● Work item
For the records that follow, please set down exactly the lines between the one holding "import HarnessLib" and the one holding "with the topology", inclusive, and only those.

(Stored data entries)
import Literature.Probability.Percolation.QuadCrossingSpace
import HarnessLib

/-!
# Crossing events of fixed quads are continuity events of subsequential limits (SS11, Lemma 5.1)

Topic `Probability/Percolation`, companion of `QuadCrossingSpace.lean` (the Schramm–Smirnov space
`ℋ_D = QuadConfig D` with the topology `𝒯_D`, the crossing events `⊞_Q = crossedEvent Q`, the laws
`μ_δ = squareCrossingLaw D δ` of critical bond percolation on `δℤ²`, and the subsequential scaling
limits `IsSubseqQuadLimit D μ`).

**Source (held, read: arXiv:1101.5820, §5 and §6).** O. Schramm, S. Smirnov, *On the scaling
limits of planar percolation*, Ann. Probab. 39 (2011) 1768–1814:

* **Lemma 5.1.** "Let `μ₀` be some subsequential scaling limit, then the boundary (in topology
  `𝒯` on `ℋ`) of a crossing event has probability zero.  Namely, `μ₀(∂⊞_{Q₀}) = 0` holds for every
  `Q₀ ∈ 𝒬_D`."  (Proof: perturbations `Q' < Q₀ < Q''` of `Q₀` inside `D`, the continuity
  Lemma 6.1 — an RSW estimate, Assumptions 1.1 (1) — and the portmanteau theorem.)
* **Corollary 5.2.** "If `𝓜 ⊂ ℋ_D` is in the Boolean algebra generated by finitely many of the
  events `⊞_Q`, `Q ∈ 𝒬_D` …, then `μ₀(𝓜) = lim_{|η|→0} μ_η(𝓜)`" (along the subsequence; from
  Lemma 5.1 and portmanteau).
* Scope (p. 7): "we study collections of percolation models satisfying Assumptions 1.1.  In
  particular, our results apply to critical and near-critical site percolation on the triangular
  lattice and bond percolation on the square lattice."

**Contents.**

* `SchrammSmirnov2011_lemma_5_1` — the one NAMED FACT of this file: for `D ⊆ ℂ` open nonempty,
  every subsequential scaling limit `μ` of critical bond percolation on `δℤ²` in `ℋ_D`
  (`IsSubseqQuadLimit D μ`, the tree's notion; a special case of the printed "some subsequential
  scaling limit" of a model satisfying Assumptions 1.1) gives the topological boundary of every
  crossing event measure zero: `μ (frontier ⊞_Q) = 0` for all `Q ∈ 𝒬_D`.
* PROVED, generic (any measure on any topological space): the events with `μ`-null boundary form a
  Boolean algebra — `measure_frontier_compl_eq_zero`, `…_union_…`, `…_inter_…`, and the `Finset`
  versions; hence (`SchrammSmirnov2011_lemma_5_1.measure_frontier_cylinderAtom_eq_zero`,
  `….measure_frontier_dnf_eq_zero`) every finite intersection of crossing events and complements
  of crossing events, and every finite union of such atoms — i.e. every event of the Boolean
  algebra generated by finitely many `⊞_Q`, in disjunctive normal form — is a `μ`-continuity set.
  This is the hypothesis of the portmanteau step of Cor. 5.2; the convergence
  `μ_{δₖ}(𝓜) → μ(𝓜)` itself is Mathlib's
  `MeasureTheory.ProbabilityMeasure.tendsto_measure_of_null_frontier_of_tendsto` once the laws are
  known to be probability measures on the metrisable space `(ℋ_D, 𝒯_D)` (Thm. 1.4 (1),
  `SchrammSmirnov2011_thm_1_4`, and measurability of `configOf`, both recorded in
  `QuadCrossingSpace.lean`), and is not restated as a fact here.

Not here: the analogue for the image of the lattice under a fixed plane homeomorphism/`C¹`
diffeomorphism `g` (route `CardyBlackNoise`): it FOLLOWS from the straight case in the pulled-back
domain, since `QuadConfig.mapHomeomorph g` carries `⊞_Q` to `⊞_{g ∘ Q}`, boundaries to boundaries
and weak limits to weak limits — to be assembled by the route once the bent laws are defined as
these push-forwards.

## References

* O. Schramm, S. Smirnov, Ann. Probab. 39 (2011) 1768–1814, arXiv:1101.5820: Lemma 5.1,
  Cor. 5.2 (§5, p. 21 of the arXiv version), Lemma 6.1 (§6), Assumptions 1.1 and p. 7.
  [SchrammSmirnov2011]
* R. M. Dudley, *Real Analysis and Probability*, Thm. 11.1.1 (portmanteau), as cited loc. cit.
-/

noncomputable section

open Set Filter MeasureTheory
open scoped Topology

namespace Literature.Probability.Percolation

namespace QuadCrossing

/-! ### Events with null boundary form a Boolean algebra (generic) -/

section NullFrontier

variable {Ω : Type*} [TopologicalSpace Ω] [MeasurableSpace Ω] (μ : Measure Ω)

/-- The complement of a `μ`-continuity set is a `μ`-continuity set (`∂(Aᶜ) = ∂A`). [folklore] -/
theorem measure_frontier_compl_eq_zero {A : Set Ω} (h : μ (frontier A) = 0) :
    μ (frontier Aᶜ) = 0 := by
  rwa [frontier_compl]

/-- A union of two `μ`-continuity sets is a `μ`-continuity set (`∂(A ∪ B) ⊆ ∂A ∪ ∂B`). [folklore] -/
theorem measure_frontier_union_eq_zero {A B : Set Ω} (hA : μ (frontier A) = 0)
    (hB : μ (frontier B) = 0) : μ (frontier (A ∪ B)) = 0 :=
  measure_mono_null (frontier_union_subset A B)
    (measure_union_null (measure_mono_null inter_subset_left hA)
      (measure_mono_null inter_subset_right hB))

/-- An intersection of two `μ`-continuity sets is a `μ`-continuity set (`∂(A ∩ B) ⊆ ∂A ∪ ∂B`).
[folklore] -/
theorem measure_frontier_inter_eq_zero {A B : Set Ω} (hA : μ (frontier A) = 0)
    (hB : μ (frontier B) = 0) : μ (frontier (A ∩ B)) = 0 :=
  measure_mono_null (frontier_inter_subset A B)
    (measure_union_null (measure_mono_null inter_subset_left hA)
      (measure_mono_null inter_subset_right hB))

/-- A finite union of `μ`-continuity sets is a `μ`-continuity set. [folklore] -/
theorem measure_frontier_biUnion_finset_eq_zero {ι : Type*} (s : Finset ι) {A : ι → Set Ω}
    (h : ∀ i ∈ s, μ (frontier (A i)) = 0) : μ (frontier (⋃ i ∈ s, A i)) = 0 := by
  classical
  induction s using Finset.induction_on with
  | empty => simp
  | insert a s ha ih =>
    rw [Finset.set_biUnion_insert]
    exact measure_frontier_union_eq_zero μ (h a (Finset.mem_insert_self a s))
      (ih fun i hi => h i (Finset.mem_insert_of_mem hi))

/-- A finite intersection of `μ`-continuity sets is a `μ`-continuity set. [folklore] -/
theorem measure_frontier_biInter_finset_eq_zero {ι : Type*} (s : Finset ι) {A : ι → Set Ω}
    (h : ∀ i ∈ s, μ (frontier (A i)) = 0) : μ (frontier (⋂ i ∈ s, A i)) = 0 := by
  classical
  induction s using Finset.induction_on with
  | empty => simp
  | insert a s ha ih =>
    rw [Finset.set_biInter_insert]
    exact measure_frontier_inter_eq_zero μ (h a (Finset.mem_insert_self a s))
      (ih fun i hi => h i (Finset.mem_insert_of_mem hi))

end NullFrontier

/-! ### The named fact: Lemma 5.1 -/

/-- **Schramm–Smirnov 2011, Lemma 5.1** ("the boundary of a crossing event has probability
zero").  Printed: "Let `μ₀` be some subsequential scaling limit, then the boundary (in topology
`𝒯` on `ℋ`) of a crossing event has probability zero.  Namely, `μ₀(∂⊞_{Q₀}) = 0` holds for every
`Q₀ ∈ 𝒬_D`" — for percolation models satisfying Assumptions 1.1, "in particular … bond
percolation on the square lattice" (p. 7).  Tree rendering, for `D ⊆ ℂ` open and nonempty: every
subsequential scaling limit `μ` of the laws `μ_δ` of critical bond percolation on `δℤ²` in the
Schramm–Smirnov space `ℋ_D` (`IsSubseqQuadLimit D μ`: weak limit of `squareCrossingLaw D δₖ`
along some `δₖ → 0⁺`) gives the topological boundary (Mathlib `frontier`, in `𝒯_D`) of the
crossing event `⊞_Q = crossedEvent Q` of EVERY quad `Q ∈ 𝒬_D` measure zero.  Named fact
(D-0014), not proved here (the printed proof: RSW continuity Lemma 6.1 + portmanteau).
[cite: SchrammSmirnov2011, Lemma 5.1] -/
def SchrammSmirnov2011_lemma_5_1 : Prop :=
  ∀ (D : Set ℂ), IsOpen D → D.Nonempty →
    ∀ μ : FiniteMeasure (QuadConfig D), IsSubseqQuadLimit D μ →
      ∀ Q : Quad D, (μ : Measure (QuadConfig D)) (frontier (QuadConfig.crossedEvent Q)) = 0

/-! ### Consequences: the Boolean algebra of finitely many crossing events (Cor. 5.2, hypothesis) -/

section Consequences

variable {D : Set ℂ} {μ : FiniteMeasure (QuadConfig D)}

/-- Complements of crossing events (`V^Q = ¬⊞_Q`) are continuity events of every subsequential
limit. [cite: SchrammSmirnov2011, Lemma 5.1] -/
theorem SchrammSmirnov2011_lemma_5_1.measure_frontier_notCrossed_eq_zero
    (h : SchrammSmirnov2011_lemma_5_1) (hD : IsOpen D) (hne : D.Nonempty)
    (hμ : IsSubseqQuadLimit D μ) (Q : Quad D) :
    (μ : Measure (QuadConfig D)) (frontier (QuadConfig.notCrossed Q)) = 0 := by
  rw [← QuadConfig.compl_crossedEvent]
  exact measure_frontier_compl_eq_zero _ (h D hD hne μ hμ Q)

/-- **Atoms of the Boolean algebra of crossing events are continuity events**: a finite
intersection of crossing events `⊞_{Q i}` (`pos i = true`) and complements `¬⊞_{Q i}`
(`pos i = false`) has `μ`-null boundary for every subsequential limit `μ`.
[cite: SchrammSmirnov2011, Cor. 5.2 (proof: "Lemma 5.1 implies μ₀(∂𝓜) = 0")] -/
theorem SchrammSmirnov2011_lemma_5_1.measure_frontier_cylinderAtom_eq_zero
    (h : SchrammSmirnov2011_lemma_5_1) (hD : IsOpen D) (hne : D.Nonempty)
    (hμ : IsSubseqQuadLimit D μ) {ι : Type*} (s : Finset ι) (Q : ι → Quad D) (pos : ι → Bool) :
    (μ : Measure (QuadConfig D))
      (frontier (⋂ i ∈ s, if pos i then QuadConfig.crossedEvent (Q i)
        else (QuadConfig.crossedEvent (Q i))ᶜ)) = 0 := by
  refine measure_frontier_biInter_finset_eq_zero _ s fun i _ => ?_
  cases pos i
  · exact measure_frontier_compl_eq_zero _ (h D hD hne μ hμ (Q i))
  · exact h D hD hne μ hμ (Q i)

/-- **Every event of the Boolean algebra generated by finitely many crossing events is a
continuity event** (disjunctive normal form: a finite union, over `j ∈ t`, of atoms as in
`measure_frontier_cylinderAtom_eq_zero`) — the hypothesis `μ₀(∂𝓜) = 0` of the portmanteau step in
Cor. 5.2; the convergence `μ_{δₖ}(𝓜) → μ(𝓜)` is then Mathlib's
`ProbabilityMeasure.tendsto_measure_of_null_frontier_of_tendsto` for probability laws on the
metrisable `ℋ_D`. [cite: SchrammSmirnov2011, Cor. 5.2] -/
theorem SchrammSmirnov2011_lemma_5_1.measure_frontier_dnf_eq_zero
    (h : SchrammSmirnov2011_lemma_5_1) (hD : IsOpen D) (hne : D.Nonempty)
    (hμ : IsSubseqQuadLimit D μ) {κ ι : Type*} (t : Finset κ) (s : κ → Finset ι)
    (Q : κ → ι → Quad D) (pos : κ → ι → Bool) :
    (μ : Measure (QuadConfig D))
      (frontier (⋃ j ∈ t, ⋂ i ∈ s j, if pos j i then QuadConfig.crossedEvent (Q j i)
        else (QuadConfig.crossedEvent (Q j i))ᶜ)) = 0 :=
  measure_frontier_biUnion_finset_eq_zero _ t fun j _ =>
    h.measure_frontier_cylinderAtom_eq_zero hD hne hμ (s j) (Q j) (pos j)

end Consequences

end QuadCrossing

end Literature.Probability.Percolation

end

● Answer for the task
import HarnessLib

/-!
# Crossing events of fixed quads are continuity events of subsequential limits (SS11, Lemma 5.1)

Topic `Probability/Percolation`, companion of `QuadCrossingSpace.lean` (the Schramm–Smirnov space
`ℋ_D = QuadConfig D` with the topology `𝒯_D`, the crossing events `⊞_Q = crossedEvent Q`, the laws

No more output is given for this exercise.